Contact : Blaise Tricon : blaise.tricon[a]ac-mayotte.fr

 http://www.ac-mayotte.fr/

Construction Manager

Name : LAB Réunion - 2APMR mandataires

Contact : Antoine Perrau ap[a]labreunion.fr

 https://labreunion.fr/

Stakeholders

Function : Designer

Tand'M

Stéphan Aimé

project management

Function : Structures calculist

GECP & OMNIS

Alexandre Jennant

structural and seismic studies

Function : Other consultancy agency

INSET

Eric Ottenwelter

Fluid study and BET

Function : Thermal consultancy agency

LEU Réunion

Simon Chauvat

 https://www.leureunion.fr/


Thermal design office, QE, landscape

Function : Structures calculist

I2M

Jean Marc Bouchut

bet metal structure

Function : Other consultancy agency

NATURALISTE DE MAYOTTE

Franck Coudray

Naturalist

Function : Company

SOGEA TRAVAUX

Claude Petit

external development company

Function : Company

SMTPC

Olivier Trassard

masonry structural work

Function : Company

SMAC

Virgile Virot

metal structure company - cladding - metal textile

Function : Other consultancy agency

Delhome acoustique

bet acoustic studies

Function : Other consultancy agency

MBE

ANtoine Bajeux

bet vrd

Function : Construction Manager

Michel Delafosse

Michel Delafosse

project manager and OPC

Type of market

Global performance contract

Energy consumption

• Primary energy need : 90,00 kWhep/m².an
• Primary energy need for standard building : 330,00 kWhep/m².an

Calculation method : RTAA DOM 2012

Breakdown for energy consumption : Outdoor lighting: 7,305 kWh Interior lighting: 21,448 kWh Air conditioning: 9556 kWh CMV: 592 kWh Kitchen ventilation: 1082 kWh Elevator: 400kWh Ventilators: 14,990 kWh Hot water: 1000 kWh Restoration: 120,000kWh Miscellaneous: 15,000 kWh

Real final energy consumption

Final Energy : 27,00 kWhef/m².an

More information

Interior lighting expansion of 0.8 Standard building ratio 100 kWh / m²SU / year

Systems

Heating system :
• No heating system
Hot water system :
• Solar Thermal
Cooling system :
• Water chiller
• Fan coil
Ventilation system :
• Natural ventilation
Renewable systems :
• Solar Thermal

The project of a photovoltaic farm on the roof is under study, it should enable the objective of a positive energy building to be achieved.

Smart Building

Users’ opinion on the Smart Building functions :

 

 

Urban environment

• Land plot area : 34 443,00 m²
• Green space : 19 125,00

From the start, the philosophy behind our concept has been that of minimal impact, both visual and physical, on the site. To do this, we have organized a project deploying in a flexible way along the contour lines optimizing the movements of the earth. This choice was amended and reinforced by the desire to preserve the remarkable trees punctuating this site, the two baobabs and the orchard of fruit trees in particular.

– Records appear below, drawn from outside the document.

import Literature.Barriers.RiemannHypothesis.EpsteinZetaRealZerosDHClassSum
import Literature.Barriers.RiemannHypothesis.EpsteinZetaRealZerosDHConj
import Literature.Barriers.RiemannHypothesis.DavenportHeilbronnSeries
import HarnessLib

/-!
# Davenport–Heilbronn for Epstein zeta functions, XI: phase twists — the symmetrised bridge and the
# finite-product factorisation of the twisted class-character series

Sibling of `Literature/Barriers/RiemannHypothesis/EpsteinZetaRealZeros.lean` (named fact
`DavenportHeilbronn1936b_epstein`). Everything in this file is PROVED; no definitions, no named facts.

Davenport–Heilbronn II, §2 and §5: for a completely multiplicative `a` with unimodular prime values,
"`ζ(s, Q)`" twisted is `(2/h(d)) Σ_χ χ̄(𝔎) M(s, χ)` (I §4, II §2), and by the conjugation symmetry
`M(s, χ̄) = M(s, χ)` (formula (1): `F(s) = ∏_p (1 − p^{-s})^{-2} + 2 Σ_ν ℜχ_ν(𝔎) ∏_p {1 − 2ℜχ_ν(p)
p^{-s} + p^{-2s}}⁻¹`); for "any set of numbers `a(p)` with `|a(p)| = 1`" the twisted function is
(5): `F_a(s) = ∏_p {1 − a(p)p^{-s}}^{-2} + 2 Σ_ν ℜχ_ν(𝔎) ∏_p {1 − 2ℜχ_ν(p) a(p) p^{-s} + a²(p)p^{-2s}}⁻¹`.
Here, with the tree's `complMul` and phases `a(p) = e^{iθ(p)}`:

* `twistModel_eq_sum_re` — **the symmetrised bridge**
  `Z_a(s) = (2/h) Σ_χ ℜχ([𝔟]) · exp E_χ(s)` (real coefficients), from `twistModel_eq_sum_addChar`
  and `E_{χ̄} = E_χ`;
* `logEuler_twistCoeff_complMul_eq` — **the factorisation**: if `θ(p) = π/2` (i.e. `a(p) = i`)
  outside a finite set `F` of split primes `p = 𝔭_p 𝔭_p'`, then for every `χ` and real `s > 1`
  `E_χ^{a}(s) = E_χ^{i}(s) + Σ_{p∈F} [ℓ(u_p x_p e^{iθ(p)}) + ℓ(u_p⁻¹ x_p e^{iθ(p)}) − ℓ(u_p x_p e^{iπ/2})
  − ℓ(u_p⁻¹ x_p e^{iπ/2})]`, `ℓ(z) = −log(1 − z)`, `u_p = χ([𝔭_p])`, `x_p = p^{-s}` — the logarithm of
  D–H's local factors `{1 − 2ℜχ(p) a(p) p^{-s} + a²(p) p^{-2s}}⁻¹ = {(1 − χ(𝔭)a(p)p^{-s})(1 − χ̄(𝔭)a(p)p^{-s})}⁻¹`.

## References

* [DavenportHeilbronn1936b] H. Davenport, H. Heilbronn, *On the zeros of certain Dirichlet
  series II*, J. London Math. Soc. 11 (1936), 307–312, §2 (1) and §5 (5).
* [DavenportHeilbronn1936a] — *I*, ibid. 181–185, §4.
-/

noncomputable section

open Filter Topology Complex Module NumberField Ideal IsDedekindDomain
open Literature.NumberTheory.LFunctions Literature.NumberTheory.LFunctions.AbelianDensity
open Literature.NumberTheory.QuadraticFields.BakerLimitFormula
open Literature.NumberTheory.QuadraticFields.Quadratic
open scoped nonZeroDivisors ComplexConjugate Classical

namespace Literature.Barriers.RiemannHypothesis

namespace DHEpstein

variable {K : Type*} [Field K] [NumberField K]

/-! ## The symmetrised bridge -/

/-- **`Z_a(s) = (2/h) Σ_χ ℜχ([𝔟]) exp E_χ(s)`** for an imaginary quadratic field (`[K:ℚ] = 2`,
`d_K < −4`): the bridge `twistModel_eq_sum_addChar` averaged with its reindexing `χ ↦ χ̄`, using
`E_{χ̄} = E_χ` (`logEuler_twistCoeff_neg`) and `χ̄([𝔟]) = conj χ([𝔟])` — D–H II's passage from
`Σ_χ χ̄(𝔎) M(s, χ)` to the real-coefficient formula (1)/(5). [cite: DavenportHeilbronn1936b, §2 (1), §5 (5)] -/
theorem twistModel_eq_sum_re (h2 : finrank ℚ K = 2) (b : Basis (Fin 2) ℤ (𝓞 K)) (hb : b 0 = 1)
    {t m : ℤ} (hω : b 1 * b 1 = (m : 𝓞 K) + (t : 𝓞 K) * b 1) (hD : t ^ 2 + 4 * m < -4)
    {A k C : ℤ} (hA : 0 < A) (hn : A * C = k ^ 2 - t * k - m)
    (a : ℕ →* ℂ) (ha : ∀ n, ‖a n‖ ≤ 1) {s : ℝ} (hs : 1 < s) :
    twistModel a A (t - 2 * k) C (s : ℂ) =
      (2 / (Nat.card (ClassGroup (𝓞 K)) : ℂ)) * ∑ χ : AddChar (Additive (ClassGroup (𝓞 K))) ℂ,
        ((toMulHom χ (idealClass (span {(A : 𝓞 K), b 1 - k}))).re : ℂ) *
          cexp (logEuler (twistCoeff χ a) s) := by
  rw [twistModel_eq_sum_addChar b hb hω hD hA hn a ha hs]
  congr 1
  set cls : AddChar (Additive (ClassGroup (𝓞 K))) ℂ → ℂ := fun χ ↦
    toMulHom χ (idealClass (span {(A : 𝓞 K), b 1 - k})) with hcls
  set X : AddChar (Additive (ClassGroup (𝓞 K))) ℂ → ℂ := fun χ ↦ cexp (logEuler (twistCoeff χ a) s) with hX
  have hsym : ∑ χ, cls χ * X χ = ∑ χ, conj (cls χ) * X χ := by
    rw [← Equiv.sum_comp (Equiv.neg _) (fun χ ↦ cls χ * X χ)]
    refine Finset.sum_congr rfl fun χ _ ↦ ?_
    simp only [Equiv.neg_apply, hcls, hX]
    rw [cexp_logEuler_twistCoeff_neg h2 χ a s, conj_toMulHom]
  have hre : ∀ χ, cls χ + conj (cls χ) = 2 * ((cls χ).re : ℂ) := fun χ ↦ by
    rw [Complex.add_conj]; push_cast; ring
  change ∑ χ, cls χ * X χ = ∑ χ, ((cls χ).re : ℂ) * X χ
  calc ∑ χ, cls χ * X χ = (1 / 2) * (∑ χ, cls χ * X χ + ∑ χ, conj (cls χ) * X χ) := by
        rw [← hsym]; ring
    _ = (1 / 2) * ∑ χ, (cls χ + conj (cls χ)) * X χ := by
        rw [← Finset.sum_add_distrib]
        congr 1
        exact Finset.sum_congr rfl fun χ _ ↦ by ring
    _ = ∑ χ, ((cls χ).re : ℂ) * X χ := by
        rw [Finset.mul_sum]
        exact Finset.sum_congr rfl fun χ _ ↦ by rw [hre]; ring

/-! ## Split primes: the pair of primes above `p` -/

/-- For a split prime `p = 𝔭𝔭'` (`𝔭 ≠ 𝔭'` of norm `p`) of a quadratic field, the primes of norm `p`
are exactly `𝔭, 𝔭'`. [cite: DavenportHeilbronn1936b, §2] -/
theorem primesOfNorm_eq_pair (h2 : finrank ℚ K = 2) {v w : HeightOneSpectrum (𝓞 K)} (hvw : v ≠ w)
    {p : ℕ} (hv : Ideal.absNorm v.asIdeal = p) (hw : Ideal.absNorm w.asIdeal = p) :
    primesOfNorm K p = {v, w} := by
  ext v'
  rw [mem_primesOfNorm, Finset.mem_insert, Finset.mem_singleton]
  constructor
  · intro hv'
    by_cases h : v' = v
    · exact Or.inl h
    · exact Or.inr (eq_of_ne_of_absNorm_eq h2 h (Ne.symm hvw) (hv'.trans hv.symm) (hw.trans hv.symm))
  · rintro (rfl | rfl)
    · exact hv
    · exact hw

/-- A split prime `p` (`p = 𝔭𝔭'`, `𝔭 ≠ 𝔭'` of norm `p`) has no prime of norm `p²` above it.
[folklore] -/
theorem absNorm_ne_sq_of_split (h2 : finrank ℚ K = 2) {v w : HeightOneSpectrum (𝓞 K)} (hvw : v ≠ w)
    {p : ℕ} (hp : p.Prime) (hv : Ideal.absNorm v.asIdeal = p) (hw : Ideal.absNorm w.asIdeal = p)
    (v' : HeightOneSpectrum (𝓞 K)) : Ideal.absNorm v'.asIdeal ≠ p ^ 2 := by
  intro h
  -- `v' = (p) = 𝔭𝔭'`, so `𝔭 ∣ v'` and `v' = 𝔭`, of norm `p ≠ p²`
  have hq : underPrime K v' = p := by
    rcases absNorm_eq_or_eq_sq h2 v' with h1 | h1
    · exfalso
      rw [h] at h1
      have hprime : (p ^ 2).Prime := h1.symm ▸ underPrime_prime K v'
      have := (hprime.pow_eq_iff.mp rfl).2
      omega
    · rw [h] at h1
      exact (Nat.pow_left_injective two_ne_zero h1).symm
  have hsq : Ideal.absNorm v'.asIdeal = underPrime K v' ^ 2 := by rw [hq, h]
  have heq : v'.asIdeal = v.asIdeal * w.asIdeal := by
    rw [asIdeal_eq_span_of_absNorm_eq_sq h2 hsq, hq, mul_eq_span_of_absNorm_eq h2 hvw hp hv hw]
  have hle : v'.asIdeal ≤ v.asIdeal := heq ▸ Ideal.mul_le_right
  have hmax : v'.asIdeal.IsMaximal := v'.isPrime.isMaximal v'.ne_bot
  have := (hmax.eq_of_le v.isPrime.ne_top hle).symm
  have hN : Ideal.absNorm v'.asIdeal = p := by rw [← this, hv]
  rw [hN] at h
  have h21 := (hp.pow_eq_iff.mp h.symm).2
  omega

/-! ## The factorisation of the twisted class-character series -/

/-- `|complMul (p ↦ e^{iθ(p)}) (n)| ≤ 1`. [folklore] -/
theorem norm_complMul_cexp_le_one (θ : ℕ → ℝ) (n : ℕ) :
    ‖complMul (fun p ↦ cexp (θ p * I)) n‖ ≤ 1 :=
  norm_complMul_le_one (fun p _ ↦ by rw [Complex.norm_exp_ofReal_mul_I]) n

/-- **Factorisation of `E_χ` for a phase twist differing from `a(p) = i` on a finite set of split
primes** (the logarithm of D–H II's local factors (5)). Let `[K:ℚ] = 2`, `θ : ℕ → ℝ` with
`θ(p) = π/2` for all primes `p ∉ F`, where `F` is a finite set of split primes `p = 𝔭_p𝔭_p'`
(`𝔭_p = V p ≠ 𝔭_p'` of norm `p`). Then for every character `χ` of `Cl(K)` and real `s > 1`,
`E_χ(a_θ, s) = E_χ(a_{π/2}, s) + Σ_{p∈F} [ℓ(u e^{iθ(p)}) + ℓ(u⁻¹ e^{iθ(p)}) − ℓ(u e^{iπ/2}) − ℓ(u⁻¹ e^{iπ/2})]`
with `ℓ(β) = −log(1 − χ([𝔭_p]) p^{-s} β)` written as `−log(1 − u · x · β)`, `u = χ([𝔭_p])`,
`x = p^{-s}`, where `a_θ = complMul (p ↦ e^{iθ(p)})`. (Only the primes above `p ∈ F` see the change
of `a`; they are `𝔭_p` and `𝔭_p'`, with `[𝔭_p'] = [𝔭_p]⁻¹`.) [cite: DavenportHeilbronn1936b, §5 (5)] -/
theorem logEuler_twistCoeff_complMul_eq (h2 : finrank ℚ K = 2)
    (χ : AddChar (Additive (ClassGroup (𝓞 K))) ℂ) (θ : ℕ → ℝ) (F : Finset ℕ)
    (V : ℕ → HeightOneSpectrum (𝓞 K))
    (hF : ∀ p ∈ F, p.Prime ∧ Ideal.absNorm (V p).asIdeal = p ∧
      ∃ w : HeightOneSpectrum (𝓞 K), w ≠ V p ∧ Ideal.absNorm w.asIdeal = p)
    (hθ : ∀ p : ℕ, p.Prime → p ∉ F → θ p = Real.pi / 2) {s : ℝ} (hs : 1 < s) :
    logEuler (twistCoeff χ (complMul fun p ↦ cexp (θ p * I))) s =
      logEuler (twistCoeff χ (complMul fun _ ↦ cexp ((Real.pi / 2 : ℝ) * I))) s +
      ∑ p ∈ F, (-Complex.log (1 - toMulHom χ (primeClass (V p)) * ((p : ℝ) ^ (-s) : ℝ) * cexp (θ p * I)) +
        -Complex.log (1 - (toMulHom χ (primeClass (V p)))⁻¹ * ((p : ℝ) ^ (-s) : ℝ) * cexp (θ p * I)) -
        -Complex.log (1 - toMulHom χ (primeClass (V p)) * ((p : ℝ) ^ (-s) : ℝ) *
          cexp ((Real.pi / 2 : ℝ) * I)) -
        -Complex.log (1 - (toMulHom χ (primeClass (V p)))⁻¹ * ((p : ℝ) ^ (-s) : ℝ) *
          cexp ((Real.pi / 2 : ℝ) * I))) := by
  set g : ℕ → ℂ := fun p ↦ cexp (θ p * I) with hg
  set g₀ : ℕ → ℂ := fun _ ↦ cexp ((Real.pi / 2 : ℝ) * I) with hg₀
  set a : ℕ → ℂ := ⇑(complMul g) with ha
  set a₀ : ℕ → ℂ := ⇑(complMul g₀) with ha₀
  have hna : ∀ n, ‖a n‖ ≤ 1 := norm_complMul_cexp_le_one θ
  have hna₀ : ∀ n, ‖a₀ n‖ ≤ 1 := norm_complMul_cexp_le_one (fun _ ↦ Real.pi / 2)
  have hta : ∀ v, ‖twistCoeff χ a v‖ ≤ 1 := norm_twistCoeff_le χ hna
  have hta₀ : ∀ v, ‖twistCoeff χ a₀ v‖ ≤ 1 := norm_twistCoeff_le χ hna₀
  -- the partner prime and the pair structure
  haveI : Nonempty (HeightOneSpectrum (𝓞 K)) := by
    obtain ⟨M, hM⟩ := Ideal.exists_maximal (𝓞 K)
    exact ⟨⟨M, hM.isPrime, Ring.ne_bot_of_isMaximal_of_not_isField hM (RingOfIntegers.not_isField K)⟩⟩
  choose! W hW using fun p (hp : p ∈ F) ↦ (hF p hp).2.2
  have hVN : ∀ p ∈ F, Ideal.absNorm (V p).asIdeal = p := fun p hp ↦ (hF p hp).2.1
  have hWN : ∀ p ∈ F, Ideal.absNorm (W p).asIdeal = p := fun p hp ↦ (hW p hp).2
  have hVW : ∀ p ∈ F, V p ≠ W p := fun p hp ↦ (hW p hp).1.symm
  have hFp : ∀ p ∈ F, p.Prime := fun p hp ↦ (hF p hp).1
  have hpair : ∀ p ∈ F, primesOfNorm K p = {V p, W p} := fun p hp ↦
    primesOfNorm_eq_pair h2 (hVW p hp) (hVN p hp) (hWN p hp)
  have hWcls : ∀ p ∈ F, primeClass (W p) = (primeClass (V p))⁻¹ := fun p hp ↦
    eq_inv_of_mul_eq_one_right (primeClass_mul_primeClass_eq_one h2 (hVW p hp) (hFp p hp) (hVN p hp) (hWN p hp))
  -- the support of the difference
  set VF : Finset (HeightOneSpectrum (𝓞 K)) := F.biUnion fun p ↦ primesOfNorm K p with hVF
  -- `a (N v) = a₀ (N v)` off `VF`
  have hoff : ∀ v ∉ VF, a (Ideal.absNorm v.asIdeal) = a₀ (Ideal.absNorm v.asIdeal) := by
    intro v hv
    obtain ⟨f, hf0, hf⟩ := absNorm_eq_underPrime_pow K v
    set q := underPrime K v with hq
    have hqp : q.Prime := underPrime_prime K v
    have hqF : q ∉ F := by
      intro hqF
      rcases absNorm_eq_or_eq_sq h2 v with h1 | h1
      · exact hv (Finset.mem_biUnion.2 ⟨q, hqF, mem_primesOfNorm.2 h1⟩)
      · exact absNorm_ne_sq_of_split h2 (hVW q hqF) hqp (hVN q hqF) (hWN q hqF) v h1
    rw [hf, ha, ha₀, complMul_prime_pow g hqp, complMul_prime_pow g₀ hqp, hg, hg₀]
    simp only [hθ q hqp hqF]
  have hterm_off : ∀ v ∉ VF, logEulerTerm (twistCoeff χ a) s v - logEulerTerm (twistCoeff χ a₀) s v = 0 := by
    intro v hv
    unfold logEulerTerm zterm twistCoeff
    rw [hoff v hv, sub_self]
  -- the difference as a finite sum
  have hsum_a := summable_logEulerTerm hta hs
  have hsum_a₀ := summable_logEulerTerm hta₀ hs
  have hdiff : logEuler (twistCoeff χ a) s - logEuler (twistCoeff χ a₀) s =
      ∑ v ∈ VF, (logEulerTerm (twistCoeff χ a) s v - logEulerTerm (twistCoeff χ a₀) s v) := by
    unfold logEuler
    rw [← hsum_a.tsum_sub hsum_a₀, tsum_eq_sum (s := VF) (fun v hv ↦ hterm_off v hv)]
  -- regroup over `p ∈ F`
  have hdisj : (F : Set ℕ).PairwiseDisjoint fun p ↦ primesOfNorm K p := by
    intro p _ p' _ hpp'
    rw [Function.onFun, Finset.disjoint_left]
    intro v hv hv'
    rw [mem_primesOfNorm] at hv hv'
    exact hpp' (hv.symm.trans hv')
  rw [← sub_eq_iff_eq_add', hdiff, hVF, Finset.sum_biUnion hdisj]
  refine Finset.sum_congr rfl fun p hp ↦ ?_
  rw [hpair p hp, Finset.sum_pair (hVW p hp)]
  -- the two terms
  have hx : ∀ {v : HeightOneSpectrum (𝓞 K)}, Ideal.absNorm v.asIdeal = p → (npow v s : ℂ) = (((p : ℝ) ^ (-s) : ℝ) : ℂ) := by
    intro v hv; unfold npow; rw [hv]
  have haV : a (Ideal.absNorm (V p).asIdeal) = cexp (θ p * I) := by
    rw [hVN p hp, ha, complMul_prime g (hFp p hp)]
  have haW : a (Ideal.absNorm (W p).asIdeal) = cexp (θ p * I) := by
    rw [hWN p hp, ha, complMul_prime g (hFp p hp)]
  have ha₀V : a₀ (Ideal.absNorm (V p).asIdeal) = cexp ((Real.pi / 2 : ℝ) * I) := by
    rw [hVN p hp, ha₀, complMul_prime g₀ (hFp p hp)]
  have ha₀W : a₀ (Ideal.absNorm (W p).asIdeal) = cexp ((Real.pi / 2 : ℝ) * I) := by
    rw [hWN p hp, ha₀, complMul_prime g₀ (hFp p hp)]
  unfold logEulerTerm zterm twistCoeff
  rw [haV, haW, ha₀V, ha₀W, hx (hVN p hp), hx (hWN p hp), hWcls p hp, map_inv]
  ring_nf

end DHEpstein

end Literature.Barriers.RiemannHypothesis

The need to ensure optimal ventilation of the premises to ensure thermal comfort has also dictated specific morphologies of the building, low thickness of the constructive framework, construction on stilts optimizing air circulation, single-slope roofs, patios with low pressure wells, optimizing the phenomena of pressure / depression, orientation of the North-South frame ideal for solar protection and side lighting in classrooms.

Finally, the desire to preserve ecological corridors and good hydraulic transparency, led us to build on stilts and to make breaks ensuring the free flow of rainwater on the surface in the existing thalwegs, thus limiting the acceleration of runoff and the erosion of so fragile soils in Mayotte.

 

Insertion into the site

At the convergence of the architectural and environmental quality concerns mentioned above, the quality of insertion is thus easily ensured by a minimal impact, a split project, on the slope, in preserved vegetation. It is a question here of making a public facility coiled in the slopes and the vegetation preserving as much as possible a majestic site of the perfume island.

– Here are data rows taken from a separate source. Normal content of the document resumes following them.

import Literature.Probability.Percolation.SlabCircuitSideCrossings
import HarnessLib

/-!
# Newman–Tassion–Wu 2017, Theorem 3.10 — the gluing datum of the top-right corner

Topic: `Literature/Probability/Percolation`. Part of the port of THEOREM 3.10 of Newman–Tassion–Wu,
*Critical percolation and the minimal spanning tree in slabs* (CPAM 70 (2017); arXiv:1512.09107,
pp. 12–14). The gluing datum (`GlueData`, `SlabRSWGluingCore.lean`) of the top-right corner of the
port's square ring (`SlabCircuitFromCornerLinks.lean`):
`Q₁ = (S := domT, R := domT ∪ corR, A := {x = -N}, B := {x = N+n+1}, C := {y = -N})`, so that
`Q₁.evAB ∩ {corR crossed} = cornerDom₁` and `Q₁.evCA = cornerLink₁` (`cornerQ₁`, `cornerQ₁_evCA`,
`cornerQ₁_evAB_inter`). The surgery for it is constructed in `SlabCircuitCornerSurgery.lean`.

## Sources

* C. M. Newman, V. Tassion, W. Wu, *Critical percolation and the minimal spanning tree in slabs*,
  Comm. Pure Appl. Math. 70 (2017), arXiv:1512.09107: proof of Theorem 3.10, (3.121)–(3.122)
  [NewmanTassionWu2017].
-/

noncomputable section

namespace Literature.Probability.Percolation

open MeasureTheory LatticeModels SimpleGraph

namespace NTW17

variable {k : ℕ}

/-! ## The gluing datum of the top-right corner -/

section Datum

variable (N n : ℕ)

/-- **`Q₁`**: minimal path in `domT` from the hole's left edge `{x = -N}` to the outer column
`{x = N+n+1}`, glued connection inside `domT ∪ corR` from the corridor's bottom row `{y = -N}`.
[cite: NewmanTassionWu2017, Theorem 3.10 (proof, (3.121)–(3.122))] -/
def cornerQ₁ : GlueData where
  S := domT N n
  R := domT N n ∪ corR N n
  A := {z | z.1 = -(N : ℤ)}
  B := {z | z.1 = (N : ℤ) + n + 1}
  C := {z | z.2 = -(N : ℤ)}
  hSR := Set.subset_union_left
  hSfin := boxR_finite _ _ _ _
  hRfin := (boxR_finite _ _ _ _).union (boxR_finite _ _ _ _)

/-- `Q₁.evCA = cornerLink₁`. [cite: NewmanTassionWu2017, Theorem 3.10 (proof, (3.121)–(3.122))] -/
theorem cornerQ₁_evCA : (cornerQ₁ N n).evCA k = cornerLink₁ k N n := rfl

/-- `Q₁.evAB ∩ {corR crossed} = cornerDom₁`. [cite: NewmanTassionWu2017, Theorem 3.10 (proof, (3.121)–(3.122))] -/
theorem cornerQ₁_evAB_inter :
    (cornerQ₁ N n).evAB k ∩ slabConn k (corR N n) {z | z.2 = -(N : ℤ)} {z | z.2 = (N : ℤ) + n} =
      cornerDom₁ k N n := rfl

end Datum

end NTW17

end Literature.Probability.Percolation

end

The insertion in the site is worked strongly with in particular:

• a tier in the slope of the highest volumes
• a tiering of living terraces, with sets of ramps becoming spaces for development complementary to the large spaces of the courtyard
• the conservation of large native (baobab) and domestic (mango) trees in order to benefit from shade and participate in the registration plenum on the slope
• simple volumes with roofs following the slope for the highest (cumulative aerodynamic effect and insertion)
• the plant enhancement of the site with in particular the creation of forest gardens in native biodiversity (potentially conservatory site) forming a setting and continuity with the slope of the large landscape
• soft treatment of rainwater flows (conservation of small valleys, decontaminating aerial management of rainwater)

 

Product

COVERIB

ONDULIT

Laurent Pippinato

 https://ondulit.com/


Product category : Gros œuvre / Charpente, couverture, étanchéité

Multilayer roofing with high performance: sound insulation (noise impact of rain), high solar reflection power

No specific problem

SMC2



SMC2

Samuel Guillermard

 https://www.smc2-construction.com/


Product category : Gros œuvre / Charpente, couverture, étanchéité

Metallo-textile framework with prestressed PVC type text and tensioning system by mechanical jacks.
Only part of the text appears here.